Os crimes antes considerados atentado violento ao pudor, enquadrados no
Artigo 214 do Código Penal, agora serão contemplados no Artigo 213, referente
ao estupro. Com isso, estupro e atentado violento ao pudor, que eram dois
crimes autônomos com penas somadas, devem resultar na aplicação de uma
única pena.
“Realmente corremos o risco de as penas serem menores. Antigamente
aplicávamos concurso material de delitos. Quem praticou [de forma forçada]
sexo vaginal [que era estupro] e depois oral [que era atentado violento ao
pudor] podia receber seis anos por causa de cada delito. Sempre pedi
condenação pelos dois delitos com penas somadas. Agora eles passaram a ser
a mesma coisa”, afirma Luiza, especialista em direito penal e autora de
diversas publicações sobre crimes sexuais.
Segundo a procuradora, a nova lei também peca ao não corrigir a ampla
abrangência do atentado violento ao pudor. O Artigo 213 faz menção a
“constranger alguém, mediante violência ou grave ameaça, a ter conjunção
carnal” ou a praticar “outro ato libidinoso”. As penas previstas são reclusão de
seis a dez anos; de oito a 12 anos se a vítima tiver idade entre 14 e 18 anos; e
de 12 a 30 anos se o crime resultar em morte.

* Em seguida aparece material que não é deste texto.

import Summits.QuantumFields.BalabanUV.T4Continuum.Support.KingLaplacianConsistency

/-!
# `BalabanUV.Beta.GAN24.OrderZeroSlotLaw` — binder row G-an2-4 ∕ (CONV-C), route R7 «TWO CURRENCIES», stage S3 (ρ2) EXECUTED for the
# soft covariance at `U = 1`: THE FACE-PLANTED KING LAW `‖K_μᴴ·𝒢^{(η∕R)}·K_{μ′} − 𝒢^{(η)}‖ ≤ CK·η` and the EXACT SANDWICH IDENTITY
# `J_Rᴴ·(∇′_μᴴ𝒢′∇′_{μ′})·J_R = ∇_μᴴ·(K_μᴴ𝒢′K_{μ′})·∇_{μ′}` — hence the ORDER-ZERO slot `∇ᴴ𝒢∇` is Cauchy at rate `η` WHEN TESTED
# BY H¹ NEIGHBOURS, with NO Fourier weights

NOT IN PRINT; OUR PROOF ATTEMPT (prover part P3 of row G-an2-4, fibre∕strip («Woodbury») lineage, gen 26; CRUX TEAM (2), ruling «YM
REDIRECT TOWARDS THE SUMMIT», 2026-08-21: «work the best two candidate routes of record»).  HONEST DEPENDENCY (cell records, verbatim):
«continuum YM on T⁴ ⇐ BetaPertH ∧ nine spine estimates (0/9 proved); BetaPertH ⇐ (D1) ∧ (D4) ∧ CAP+tail; G-an2-4 gates asym, D1 and
NE2/3/4.»  HONEST FRAMING (cell contract, verbatim): «discharging `BetaPertH` makes Bałaban's UV stability UNCONDITIONAL — a real
constructive-QFT result; it is NOT the continuum limit and NOT the Clay problem.»  ABSOLUTE RULE: nothing printed is a hypothesis; no
`def … : Prop`, no sorry; [folklore] algebra over TREE objects BY NAME.

## The item (for `HOME/beta/ROUTES-GAN24.md` v8.1 §2 R7 S3 (ρ2), §3 v8.1 (E1)∕(F2); `PRICING-GAN24.md` v3.8 check #44)

R7 S3 (ρ2) «order-zero pieces, SMOOTHING-TESTED … there is NO rate in `ℓ² → ℓ²` … so every order-zero operator in a chain must have an
H¹-bounded NEIGHBOUR» was OPEN («p3's located residual; the third piece needs a WEIGHTED King–Q law, unexamined»).  THIS FILE proves it for
Bałaban's vector `𝒢 = Δ_a⁻¹` ([Balaban1984PropagatorsI] (1.83)) and King's isometric staircase `J_R`, in the SANDWICHED form the Leibniz sum
consumes (`SoftColumnCovarianceChain.covChain_succ_sub_eq`: the operator slot is differenced AFTER the staircases are moved onto it), WITHOUT
WEIGHTS:
 * §1 THE FAR-FACE PLANTING `K_μ := R·F_μ·J_R` (`(K_μu)(x′) = R·R^{−d∕2}·u(par x′)` on the far `μ`-face of the block of `x′`, else `0`):
   `∇′_μJ_R = K_μ∇_μ` (= `BlockPairingGeometry.fdiff_mul_JK`), `J_RᴴK_μ = 1` (= `BlockPairingFaces.JKH_mul_faceF_mul_JK`),
   `K_μ − J_R = (R·F_μ − 1)J_R = (1 − Π)(K_μ − J_R)` (= `BlockPairingFaces.Pi_mul_face_defect_mul_JK`), `‖K_μ − J_R‖ ≤ R + 1`, `‖K_μ‖ ≤ R`.
 * §2 **THE FACE-PLANTED KING LAW** `opNorm_faceK_calG_faceK_sub_le`: `‖K_μᴴ𝒢^{(η∕R)}K_{μ′} − 𝒢^{(η)}‖ ≤ CK·η`, `CK := CJ + 2d·Cst·(R+1)²`,
   every torus, all `N, R ≥ 1`, `a > 0`, `d ≥ 1` — from `K_μᴴ𝒢′K_{μ′} − 𝒢 = (J_Rᴴ𝒢′J_R − 𝒢) + (K_μ − J_R)ᴴ((1 − Π)𝒢′)K_{μ′} +
   J_Rᴴ(𝒢′(1 − Π))(K_{μ′} − J_R)`: the tree's (ρ1) (`KingPairingPlantedLaw.opNorm_calG_sub_planted_le`, NE2-P1 gen 9) and the two COMPLEMENT
   DEFECTS `‖(1 − Π)𝒢′‖, ‖𝒢′(1 − Π)‖ ≤ 2dCst·η` (block Poincaré) BY NAME; one-sided laws `‖K_μᴴ𝒢′J_R − 𝒢‖, ‖J_Rᴴ𝒢′K_μ − 𝒢‖ ≤ CK₁·η`.
 * §3 **THE SANDWICH IDENTITIES** (exact): `J_Rᴴ(∇′_μᴴ𝒢′∇′_{μ′})J_R = ∇_μᴴ(K_μᴴ𝒢′K_{μ′})∇_{μ′}`, `J_Rᴴ(𝒢′∇′_{μ′})J_R = (J_Rᴴ𝒢′K_{μ′})∇_{μ′}`,
   `J_Rᴴ(∇′_μᴴ𝒢′)J_R = ∇_μᴴ(K_μᴴ𝒢′J_R)`; hence **(ρ2) IN R7's CURRENCY**, `sandwich_orderZero_sub_eq`: `J_Rᴴ(∇′ᴴ𝒢′∇′)J_R − ∇ᴴ𝒢∇ = ∇_μᴴ·D·∇_{μ′}`,
   `‖D‖ ≤ CK·η` — `⟨J_Rφ, (∇′ᴴ𝒢′∇′)J_Rψ⟩ − ⟨φ, (∇ᴴ𝒢∇)ψ⟩ = ⟨∇_μφ, D∇_{μ′}ψ⟩` for all coarse `φ, ψ`: the order-zero slot is Cauchy at rate `η`
   against H¹ NEIGHBOURS (both sides), the order-(−1) slots `𝒢∇`, `∇ᴴ𝒢` against ONE; §3′ `‖∇_μᴴ𝒢∇_{μ′}‖ ≤ Cst` ((1.89), no rate but bounded).
 * §4 along the tower `(N, R) = (L^k, L)`: the laws as geometric sequences `CK·L^{−k}`, `CK₁·L^{−k}`, on `BalabanMinimizerLaw.Jpc`.

WHY NO WEIGHTS (and why this is not gen 25's obstruction).  `J_R` is not H¹-conforming (`‖∇′_μJ_Rφ‖ = √R·‖∇_μφ‖`, `J_RᴴΔ′J_R = R·Δ`): two
COLLINEAR derivative legs planted by `J_R` and multiplied POINTWISE overcount by `R`.  Across an OPERATOR slot the overcounted parts
`(1 − Π)∇′J_Rφ = (K_μ − J_R)∇_μφ` meet `(1 − Π)𝒢′`, `𝒢′(1 − Π)` = `O(η)` (block Poincaré); the block means meet `J_Rᴴ𝒢′J_R − 𝒢 = O(η)` ((ρ1)).

HONEST SCOPE.  SOFT covariance at `U = 1`, every torus; linear algebra over landed NE2 modules ((ρ1), block Poincaré, face geometry) and (1.89)
to order zero; statements ∕ constants OURS; the UN-sandwiched form `∇′ᴴ𝒢′∇′ − J_R(∇ᴴ𝒢∇)J_Rᴴ` tested by FINE H¹ fields is NOT here; supplier work
on the route of record; zero on the D1 grid; NOT (CONV-C) (a list), NOT (ρ3)(ρ5), NEVER «G-an2-4 closed», NOT NE2, NOT D1, NOT BetaPertH, NOT
continuum, NOT Clay.  Locators (text only): [Balaban1984PropagatorsI] (1.31) p. 23, (1.83) p. 31, Prop. 1.1 (1.89) p. 33; [King1986] (2.10)
p. 653, p. 664, Lemma 4.5 (4.38) p. 674.  Provenance: prover-b2b-balaban-gan24-p3-g26-0 (unit `b2b-balaban-gan24-p3`, gen 26), 2026-08-21.
-/

noncomputable section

“Outro ato libidinoso pode ser um beijo e aí não dá para aplicar seis anos de
prisão a quem beijou uma pessoa à força. Isso não pode ser tão grave quanto
a conjunção carnal e outros tipos de violação”, argumenta.

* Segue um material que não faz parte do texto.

/-- **Block-constant lifts from level `j` preserve the axial gauges below `j`**: if `M^i(X)`, `i < j`, are block-axial for `cd i`, so are `M^i(X^{ū})` for `ū = blockLift j u`, every
`u : T^{(j)} → G` — since `blockLift (j′+1) u = blockLift j′ (u ∘ blockOf)` (r15, definitional), at the top level `j′` the average is moved by the block-constant `u ∘ blockOf`
(`iter_gaugeAct_blockLift`), which preserves the axial gauge (dag-n09-w2's `axialGauge_gaugeAct_liftTransf`), and below `j′` the induction hypothesis applies. Standing range `j ≤ m + K`.
[cite: Balaban1985RegularSpaces, (1.15) p.78; Balaban1985Variational, (181) p.307] -/
theorem axialTower_gaugeAct_blockLift :
    ∀ (j : ℕ), j ≤ P.m + P.K → ∀ (u : GaugeTransf P j G) (X : GaugeField P 0 G),
      (∀ i < j, AxialGauge (cd i) (Averaging.iter av i X)) →
        ∀ i < j, AxialGauge (cd i) (Averaging.iter av i (gaugeAct (blockLift j u) X))
  | 0, _, _, _, _, i, hi => absurd hi (Nat.not_lt_zero i)
  | j + 1, hj, u, X, hax, i, hi => by
      have hj' : j ≤ P.m + P.K := Nat.le_of_succ_le hj
      have hbl : blockLift (j + 1) u = blockLift j (liftTransf u) := rfl
      rw [hbl]
      rcases Nat.lt_succ_iff_lt_or_eq.mp hi with hlt | heq
      · exact axialTower_gaugeAct_blockLift j hj' (liftTransf u) X (fun i' hi' => hax i' (Nat.lt_succ_of_lt hi')) i hlt
      · subst heq
        rw [iter_gaugeAct_blockLift av hj' (liftTransf u) X]
        exact axialGauge_gaugeAct_liftTransf hj (cd i) u (hax i (Nat.lt_succ_self i))

/-- ★★ **EVERY RESIDUAL ORBIT MEETS THE AXIAL TOWER** — the existence half of [6] (1.15) with the restricted group (1.14), single-domain reading, for ANY averaging family and ANY contour
family: for `j ≤ m + K` and every configuration `U` of `T_η` there is a gauge transformation `w`, trivial on `T^{(j)} ⊂ T_η` (`IsResidual j w`), such that `M^i(U^w)` is block-axial for
`cd i` at EVERY level `i < j`.  Induction on `j`: fix the tower below `j` (hypothesis), axial-gauge the new top average `M^j(U^{w₀})` by a FINE transformation `u` of `T^{(j)}`
(dag-n09-w2's `exists_fine_axialGauge`), lift it block-constantly (`blockLift j u`: residual of level `j+1` by `isResidual_blockLift_of_fine`, moving `M^j` by `u` itself by
`iter_gaugeAct_blockLift`, harmless below `j` by `axialTower_gaugeAct_blockLift`). [cite: Balaban1985RegularSpaces, (1.15) p.78; Balaban1985Variational, p.300 (Sect. F, «U′_k ∈ Ax_k(□̃(k), 1)»)] -/
theorem exists_residual_axialTower :
    ∀ (j : ℕ), j ≤ P.m + P.K → ∀ U : GaugeField P 0 G,
      ∃ w : GaugeTransf P 0 G, IsResidual j w ∧ ∀ i < j, AxialGauge (cd i) (Averaging.iter av i (gaugeAct w U))
  | 0, _, _ => ⟨fun _ => 1, fun _ => rfl, fun i hi => absurd hi (Nat.not_lt_zero i)⟩
  | j + 1, hj, U => by
      have hj' : j ≤ P.m + P.K := Nat.le_of_succ_le hj
      obtain ⟨w₀, hres, hax⟩ := exists_residual_axialTower j hj' U
      obtain ⟨u, hfine, haxj⟩ := exists_fine_axialGauge hj (cd j) (Averaging.iter av j (gaugeAct w₀ U))
      refine ⟨fun x => blockLift j u x * w₀ x, fun y => ?_, fun i hi => ?_⟩
      · show blockLift j u (embIter (j + 1) y) * w₀ (embIter (j + 1) y) = 1
        rw [isResidual_blockLift_of_fine hj' hfine y, hres.succ y, mul_one]
      · have hcomp : gaugeAct (fun x => blockLift j u x * w₀ x) U = gaugeAct (blockLift j u) (gaugeAct w₀ U) :=
          (B16Sect1Backgrounds.gaugeAct_gaugeAct _ _ _).symm
        rw [hcomp]
        rcases Nat.lt_succ_iff_lt_or_eq.mp hi with hlt | heq
        · exact axialTower_gaugeAct_blockLift av cd j hj' u (gaugeAct w₀ U) hax i hlt
        · subst heq
          rw [iter_gaugeAct_blockLift av hj' u]
          exact haxj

“[A lei] tinha que ter detalhado melhor o que são esse atos libidinosos. Quando
fala em outro ato libidinoso pode ser qualquer ato. O direito penal tem que ser
muito preciso e claro. Relação oral ou anal forçada é sim comparável ao
estupro, mas outros atos já não são”, acrescenta.

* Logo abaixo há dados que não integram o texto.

import Summits.ResolutionOfSingularities.ResolutionOfSingularities.Theorems.CleanCoversCoverResolutionSplit
import Summits.ResolutionOfSingularities.ResolutionOfSingularities.Theorems.WeightedInvariantWeightedThesisNormalizationIso
import Literature.AlgebraicGeometry.Resolution.SurfaceResolutionReduction
import Literature.AlgebraicGeometry.Resolution.PrincipalizationToResolution
import HarnessLib

/-!
# Crux `CleanCovers.CoverResolution` (stmt-ResolutionOfSingularities-15104), line `strategy-split`
# (v2): CERTIFICATE `boundaryLocalResolution_of_normal` — the open stub L reduces to NORMAL covers

Route `ResolutionOfSingularities/CleanCovers`. A *Kedlaya cover* is an integral scheme `X` with a
finite surjective `f : X → ℙⁿ_k` (`k` perfect of characteristic `p`) which is étale over the chart
`A := D₊(xₙ)`. The line's open stub **L** (`stub_boundaryLocalResolution`) asks: around every point
`h ∉ A` of `ℙⁿ_k` there is an open `B ∋ h` with `f⁻¹(B)` resolvable (`Scheme.HasResolution`). The
route's engine (cleaning of wild ramification on the base) works with NORMAL covers, so this file
PROVES the reduction `LNORMAL → L`: if L holds for all Kedlaya covers all of whose local rings are
integrally closed, then it holds for all Kedlaya covers.

Proof. Let `ν := normalizationι X : X^ν → X` be the normalisation (finite by E. Noether,
`isFinite_normalizationι … NoetherFiniteIntegralClosure_holds`; birational,
`isBirational_normalizationι`; `X^ν` integral with integrally closed stalks,
`isIntegrallyClosed_stalk_normalization`). (i) `f⁻¹(A)` is étale over the regular chart `A`
(`smooth_isSeparated_quasiCompact_isRegular_opens_projectiveSpace`), hence regular
(`Scheme.IsRegular.of_smooth`), so `f⁻¹(A) ⊆ Reg X` and `ν` is an isomorphism over `f⁻¹(A)`
(`WeightedThesis.KunzTower.isIso_normalizationι_morphismRestrict_of_subset_regularLocus`); thus
`(ν ≫ f) ∣_ A = (ν ∣_ f⁻¹A) ≫ (f ∣_ A)` (`morphismRestrict_comp`) is étale. (ii) `ν ≫ f` is finite
and surjective (`ν` is closed and dominant). (iii) LNORMAL applied to `(X^ν, ν ≫ f)` at `h` gives
`B ∋ h` with `(ν ≫ f)⁻¹(B) = ν⁻¹(f⁻¹(B))` resolvable. (iv) The resolution descends along the finite
(hence proper) birational `ν ∣_ f⁻¹(B)` (`IsBirational.morphismRestrict`,
`Scheme.HasResolution.of_isBirational`). No named fact is taken as a hypothesis; E. Noether's
finiteness theorem is the tree's THEOREM `NoetherFiniteIntegralClosure_holds`.
-/

set_option linter.dupNamespace false -- mandated namespace of this single-conjunct summit

noncomputable section

namespace Summit.ResolutionOfSingularities.ResolutionOfSingularities.Theorems

open CategoryTheory AlgebraicGeometry TopologicalSpace
open Literature.AlgebraicGeometry.Resolution

/-! ## Two bookkeeping lemmas on the normalisation -/

/-- The normalisation morphism `X^ν → X` of an integral scheme is surjective: it is integral,
hence (universally) closed, and dominant. [folklore] -/
theorem surjective_normalizationι_base (X : Scheme.{0}) [IsIntegral X] :
    Function.Surjective (normalizationι X).base :=
  (surjective_of_isDominant_of_isClosed_range (normalizationι X)
    (normalizationι X).isClosedMap.isClosed_range).surj

/-- The points of an open subscheme `U ⊆ X` which is regular (as a scheme) lie in the regular
locus of `X`: the stalks of `U` are those of `X` (`U.ι.stalkMap` is an isomorphism). [folklore] -/
theorem coe_subset_regularLocus_of_isRegular {X : Scheme.{0}} (U : X.Opens)
    (hU : Scheme.IsRegular (U : Scheme.{0})) : (U : Set X) ⊆ Scheme.regularLocus X := by
  intro x hx
  haveI := hU ⟨x, hx⟩
  exact IsRegularLocalRing.of_ringEquiv (asIso (U.ι.stalkMap ⟨x, hx⟩)).commRingCatIsoToRingEquiv.symm

/-! ## The certificate: L for normal Kedlaya covers implies L -/

/-- **Certificate `boundaryLocalResolution_of_normal` (line `strategy-split` v2): the open stub L
(local resolution of Kedlaya covers along the hyperplane at infinity) reduces to NORMAL covers.**
If, for every Kedlaya cover `f : X → ℙⁿ_k` (integral `X`, `f` finite surjective, étale over
`D₊(xₙ)`, `k` perfect of characteristic `p`) all of whose local rings are integrally closed, every
point `h ∉ D₊(xₙ)` has an open `B ∋ h` with `f⁻¹(B)` resolvable, then the same holds for every
Kedlaya cover: pass to the normalisation `ν : X^ν → X` (finite by E. Noether, birational, normal;
an isomorphism over the regular open `f⁻¹(D₊(xₙ))`, so `ν ≫ f` is again a Kedlaya cover) and
descend the resolution of `ν⁻¹(f⁻¹(B))` along the proper birational `ν ∣_ f⁻¹(B)`. [folklore] -/
theorem boundaryLocalResolution_of_normal : (∀ p : ℕ, p.Prime → ∀ (k : Type) [Field k] [CharP k p] [PerfectField k] (n : ℕ) (X : AlgebraicGeometry.Scheme.{0}) (f : X ⟶ (Literature.AlgebraicGeometry.Motives.projectiveSpace n k).left), AlgebraicGeometry.IsIntegral X → AlgebraicGeometry.IsFinite f → Function.Surjective f.base → (letI := MvPolynomial.gradedAlgebra (σ := Fin (n + 1)) (R := k); AlgebraicGeometry.Etale (f ∣_ (AlgebraicGeometry.Proj.basicOpen (MvPolynomial.homogeneousSubmodule (Fin (n + 1)) k) (MvPolynomial.X (Fin.last n))))) → (∀ x : X, IsIntegrallyClosed (X.presheaf.stalk x)) → ∀ h : (Literature.AlgebraicGeometry.Motives.projectiveSpace n k).left, (letI := MvPolynomial.gradedAlgebra (σ := Fin (n + 1)) (R := k); h ∉ AlgebraicGeometry.Proj.basicOpen (MvPolynomial.homogeneousSubmodule (Fin (n + 1)) k) (MvPolynomial.X (Fin.last n))) → ∃ B : (Literature.AlgebraicGeometry.Motives.projectiveSpace n k).left.Opens, h ∈ B ∧ Literature.AlgebraicGeometry.Resolution.Scheme.HasResolution ((f ⁻¹ᵁ B : X.Opens) : AlgebraicGeometry.Scheme.{0})) → (∀ p : ℕ, p.Prime → ∀ (k : Type) [Field k] [CharP k p] [PerfectField k] (n : ℕ) (X : AlgebraicGeometry.Scheme.{0}) (f : X ⟶ (Literature.AlgebraicGeometry.Motives.projectiveSpace n k).left), AlgebraicGeometry.IsIntegral X → AlgebraicGeometry.IsFinite f → Function.Surjective f.base → (letI := MvPolynomial.gradedAlgebra (σ := Fin (n + 1)) (R := k); AlgebraicGeometry.Etale (f ∣_ (AlgebraicGeometry.Proj.basicOpen (MvPolynomial.homogeneousSubmodule (Fin (n + 1)) k) (MvPolynomial.X (Fin.last n))))) → ∀ h : (Literature.AlgebraicGeometry.Motives.projectiveSpace n k).left, (letI := MvPolynomial.gradedAlgebra (σ := Fin (n + 1)) (R := k); h ∉ AlgebraicGeometry.Proj.basicOpen (MvPolynomial.homogeneousSubmodule (Fin (n + 1)) k) (MvPolynomial.X (Fin.last n))) → ∃ B : (Literature.AlgebraicGeometry.Motives.projectiveSpace n k).left.Opens, h ∈ B ∧ Literature.AlgebraicGeometry.Resolution.Scheme.HasResolution ((f ⁻¹ᵁ B : X.Opens) : AlgebraicGeometry.Scheme.{0})) := by
  intro hLn p hp k _ _ _ n X f hint hfin hsurj het h hh
  letI := MvPolynomial.gradedAlgebra (σ := Fin (n + 1)) (R := k)
  haveI := hfin
  haveI := hint
  -- the chart `A = D_+(x_n) ⊆ P^n_k`
  set A : (Literature.AlgebraicGeometry.Motives.projectiveSpace n k).left.Opens :=
    AlgebraicGeometry.Proj.basicOpen (MvPolynomial.homogeneousSubmodule (Fin (n + 1)) k)
      (MvPolynomial.X (Fin.last n))
  haveI hAet : Etale (f ∣_ A) := het
  -- Noetherian bookkeeping and the `k`-structure of `X`
  haveI : IsProper (Literature.AlgebraicGeometry.Motives.projectiveSpace n k).hom :=
    Literature.AlgebraicGeometry.Motives.isProper_projectiveSpace n k
  haveI hPN : IsLocallyNoetherian (Literature.AlgebraicGeometry.Motives.projectiveSpace n k).left :=
    LocallyOfFiniteType.isLocallyNoetherian (Literature.AlgebraicGeometry.Motives.projectiveSpace n k).hom
  let g : X ⟶ Spec (.of k) := f ≫ (Literature.AlgebraicGeometry.Motives.projectiveSpace n k).hom
  haveI : LocallyOfFiniteType g := inferInstance
  -- the normalisation `ν : X^ν → X`: finite (E. Noether), surjective
  haveI hνfin : IsFinite (normalizationι X) :=
    isFinite_normalizationι X NoetherFiniteIntegralClosure_holds g
  have hνsurj : Function.Surjective (normalizationι X).base := surjective_normalizationι_base X
  -- (i) `f ⁻¹ A` is étale over the regular `A`, hence regular, so `ν` is an iso over it
  have hAreg : Scheme.IsRegular (A : Scheme.{0}) :=
    (smooth_isSeparated_quasiCompact_isRegular_opens_projectiveSpace n A).2.2.2
  have hfAreg : Scheme.IsRegular ((f ⁻¹ᵁ A : X.Opens) : Scheme.{0}) :=
    Scheme.IsRegular.of_smooth (f ∣_ A) hAreg
  haveI hiso : IsIso (normalizationι X ∣_ f ⁻¹ᵁ A) :=
    WeightedThesis.KunzTower.isIso_normalizationι_morphismRestrict_of_subset_regularLocus X
      (f ⁻¹ᵁ A) (coe_subset_regularLocus_of_isRegular (f ⁻¹ᵁ A) hfAreg)
  have het' : Etale ((normalizationι X ≫ f) ∣_ A) := by
    rw [morphismRestrict_comp]
    haveI h1 : IsOpenImmersion (normalizationι X ∣_ f ⁻¹ᵁ A) := IsOpenImmersion.of_isIso _
    haveI h2 : Etale (normalizationι X ∣_ f ⁻¹ᵁ A) := inferInstance
    haveI h3 : Etale (f ∣_ A) := hAet
    exact Etale.etale_comp (normalizationι X ∣_ f ⁻¹ᵁ A) (f ∣_ A)
  -- (ii) `ν ≫ f` is finite and surjective
  have hsurj' : Function.Surjective (normalizationι X ≫ f).base := by
    rw [Scheme.Hom.comp_base, TopCat.coe_comp]
    exact hsurj.comp hνsurj
  -- (iii) apply LNORMAL to the normal Kedlaya cover `(X^ν, ν ≫ f)` at `h`
  obtain ⟨B, hhB, hres⟩ := hLn p hp k n (normalization X) (normalizationι X ≫ f) inferInstance
    inferInstance hsurj' het' (isIntegrallyClosed_stalk_normalization X) h hh
  -- (iv) descend along the finite birational `ν ∣_ f ⁻¹ B : ν ⁻¹ (f ⁻¹ B) → f ⁻¹ B`
  exact ⟨B, hhB, Scheme.HasResolution.of_isBirational (normalizationι X ∣_ f ⁻¹ᵁ B)
    ((isBirational_normalizationι X g).morphismRestrict (f ⁻¹ᵁ B)) hres⟩

end Summit.ResolutionOfSingularities.ResolutionOfSingularities.Theorems

end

Luiza também considera equivocada a proibição instituída no Artigo 217 pela
lei, que criminaliza qualquer prática sexual com menor de 14 anos ou pessoas
com deficiência mental, definindo-as como estupro de vulnerável. A
procuradora lembrou que hoje muitas meninas de 13 anos já têm namorado e
mantêm relações sexuais regulares e consentidas. “Seria mais razoável definir
que até os 12 anos, período da infância definido no Estatuto da Criança e do
Adolescente, a relação sexual seria sempre considerada violência”, opina a
procuradora, ao ressaltar a pena de oito anos de reclusão prevista para o
estupro de vulnerável.
Em relação às pessoas com deficiência mental, a procuradora avalia que a lei
teria partido de um pressuposto errôneo de que elas não possuem desejo
sexual e, na prática, declarou-as impedidas de ter relação sexual.
Para ela, as brechas deixadas pela nova legislação para análises subjetivas
exigirão maior prudência dos operadores do direito penal na avaliação dos
casos. “A lei é taxativa, mas a interpretação terá que se razoável, seguir o bom-
senso na sua aplicação. Infelizmente essa nova lei perdeu a oportunidade de
solucionar antigas controvérsias jurisprudenciais”, ressaltou.
A unificação dos crimes de estupro e atentado violento ao pudor vai na
contramão de uma decisão tomada em 18 de junho deste ano pelo Supremo
Tribunal Federal (STF), quando os ministros da Corte decidiram por seis votos
a quatro que atentado violento ao pudor e estupro não são crimes continuados.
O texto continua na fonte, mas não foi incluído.